MATERIAL PROVIDED section start

import Summits.CriticalPhenomena.PercolationContinuityZ3.Theorems.Transplant.SkelPhiFaceDataNbV
import Summits.CriticalPhenomena.PercolationContinuityZ3.Theorems.Transplant.SkelPhiFaceDataNb
import Summits.CriticalPhenomena.PercolationContinuityZ3.Theorems.Transplant.SkelPhiRootFootRun
import Summits.CriticalPhenomena.PercolationContinuityZ3.Theorems.Transplant.SkelPhiParaRunChain
import Summits.CriticalPhenomena.PercolationContinuityZ3.Theorems.Transplant.SkelPhiFaceRouteReadings
import Literature.Probability.Percolation.OrientedHistorySiteRenormalizationRun
import Summits.CriticalPhenomena.PercolationContinuityZ3.Theorems.Transplant.PlanarCells2VDefs
import HarnessLib
import Summits.CriticalPhenomena.PercolationContinuityZ3.Theorems.Transplant.SkelPhiFaceNumsFoot
/-!
J23/(R-45) SUCCESSOR `…V` (hp-8 g42, 2026-08-23; ruling lead g12 11:31:15Z, design owner p3-g17 (R-44)/(R-45)): the twin of `SkelPhiFaceRouteReadingsT` over the cell structure with
per-axis ASYMMETRIC transverse rooms `PCells2V` (PlanarCells2VDefs: the slab family `Stub/Zone/Face/Hfull/faceLo/faceHi` has transverse interval `σ·[−hB∥, hF∥]`,
`hB, hF ≤ 2r⊥`, instead of `[−2r⊥, 2r⊥]`; every other box verbatim); statements and proofs VERBATIM with `PCells2T ↦ PCells2V` (+ the renames of record of the
V layer below it); the only mathematical touch points are the places that read the symmetric transverse room (listed in the lane line of this file's landing).
NO landed file is edited; `SkelPhiFaceRouteReadingsT` stays valid (it is the instance `PCells2T.toV`, `hB = hF = 2r⊥`). NON-VACUITY: inherited verbatim from `SkelPhiFaceRouteReadingsT` (same witness line).

(R-40) SUCCESSOR `…T` (hp-8 g42, 2026-08-23; ruling p3-g16 06:23:56Z, J18): the twin of `SkelPhiFaceRouteReadingsS` over the PER-AXIS creep cap `PCells2V` (PlanarCells2TDefs:
`c i ≤ r (oth i)` instead of the uniform `c i ≤ cmax ≤ r j`); statements and proofs VERBATIM with `PCells2S ↦ PCells2V` (+ the renames of record of the T layer below it);
the only mathematical touch points are the places that read the cap, which only ever need the cross form `c (oth j) ≤ r j` (listed in the lane line of this file's landing).
NO landed file is edited; `SkelPhiFaceRouteReadingsS` stays valid (and is an instance of this file through `PCells2S.toT`). NON-VACUITY: inherited verbatim from `SkelPhiFaceRouteReadingsS` (same witness line).

# N2 (frames-only node `SamePDropOfSkeletonFrm₁`, OPEN) — WAVE 1, (F) face-data column over STAGGERED cells ((R-22) `PCells2V`, (R-28)(β) one landing per file): the twin of N1's `SkelPhiFaceRouteReadings`

builds on p205010 (kernel theorem, internal audit signed; external expert review pending) — nothing in this file uses p205010; NOTHING is claimed about the
open node `SamePDropOfSkeletonFrm₁` (`SamePDropOfSkeletonNeg₁` is CLOSED in the tree and untouched by this file).
Status sentence (coordinator 2026-08-20T04:30Z): "θ(p_c) = 0 on ℤ^d, all d ≥ 2 — kernel-verified (Lean 4/Mathlib, standard axioms); internal adversarial
audit SIGNED 2026-08-20 04:29Z; external expert review pending."
Lane `prim-bschramm`, seat `prim-hp-8` (gen 40); helper file (`--supports stmt-CriticalPhenomena-4575 --as helper`); design owner p3-g15 ((R-22) staggered
cells `PCells2V`, (R-27)/(R-29) far regions of record `FarNS/FarNS₂`, (R-28)(β), naming 2026-08-22T23:00:04Z: suffix `S`).
PORT RULES (HOME/prim-hp-8/code/gen40/orient/bin/port_s.py = stmt-g19's port_orient.py + the G token table): the cells are `P : PCells2V`, every box is
read about the STAGGERED centre `cenS` (`PlanarCells2SDefs/SFar/ContainS/SArm/SepS/SepInfS/LevelsS/EfarN2S`), the scheme record is `cellGeomSG₂V`/`cellGeomSG₂bV`
(`SkelPhiCellsWeakGS/…SmallMS`: narrow arm `BtwNS`, two-block far region `FarNS₂`), the history-site API is the ORIENTED one at `qNE` where it occurs
(`ochoice qNE`, `onwardO`, `Valid₂O`, `IsRun₂O`, …, (R-18)); EVERY declaration is re-declared with the suffix `S` (same namespace). Docstrings/citations are N1's.
N1 HEADER (kept for the reader):
* §1 `abs_ediv_add_sub_le_one`, **`abs_fineSkel_base_change`**; §2 `PCells2.farCore`, `mem_farCore_iff`, `farCore_spec`, **`mem_farCore_of_footBox`**;
* §3 **`mem_Mb_win_of_footBox`**; §4 **`runY_core_zero_of_runX_core`**, **`runX_core_zero_of_runY_core`**.
[cite: KozmaNitzan2024, §4 p. 26 (M_v, E_{v,x}), Lemma 11 (pp. 22–23), Lemma 12 (pp. 23–25)] [cite: MartineauTassion2017, §4.1, §4.3]
-/
noncomputable section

MATERIAL PROVIDED section end

* PROBLEM DETAILS *
Look above for the line containing "read about the", then transcribe it and all lines after it through the last, exactly and with nothing else.

* SOLUTION TO THE EXERCISE *
read about the STAGGERED centre `cenS` (`PlanarCells2SDefs/SFar/ContainS/SArm/SepS/SepInfS/LevelsS/EfarN2S`), the scheme record is `cellGeomSG₂V`/`cellGeomSG₂bV`
(`SkelPhiCellsWeakGS/…SmallMS`: narrow arm `BtwNS`, two-block far region `FarNS₂`), the history-site API is the ORIENTED one at `qNE` where it occurs
(`ochoice qNE`, `onwardO`, `Valid₂O`, `IsRun₂O`, …, (R-18)); EVERY declaration is re-declared with the suffix `S` (same namespace). Docstrings/citations are N1's.
N1 HEADER (kept for the reader):
* §1 `abs_ediv_add_sub_le_one`, **`abs_fineSkel_base_change`**; §2 `PCells2.farCore`, `mem_farCore_iff`, `farCore_spec`, **`mem_farCore_of_footBox`**;
* §3 **`mem_Mb_win_of_footBox`**; §4 **`runY_core_zero_of_runX_core`**, **`runX_core_zero_of_runY_core`**.
[cite: KozmaNitzan2024, §4 p. 26 (M_v, E_{v,x}), Lemma 11 (pp. 22–23), Lemma 12 (pp. 23–25)] [cite: MartineauTassion2017, §4.1, §4.3]
-/
noncomputable section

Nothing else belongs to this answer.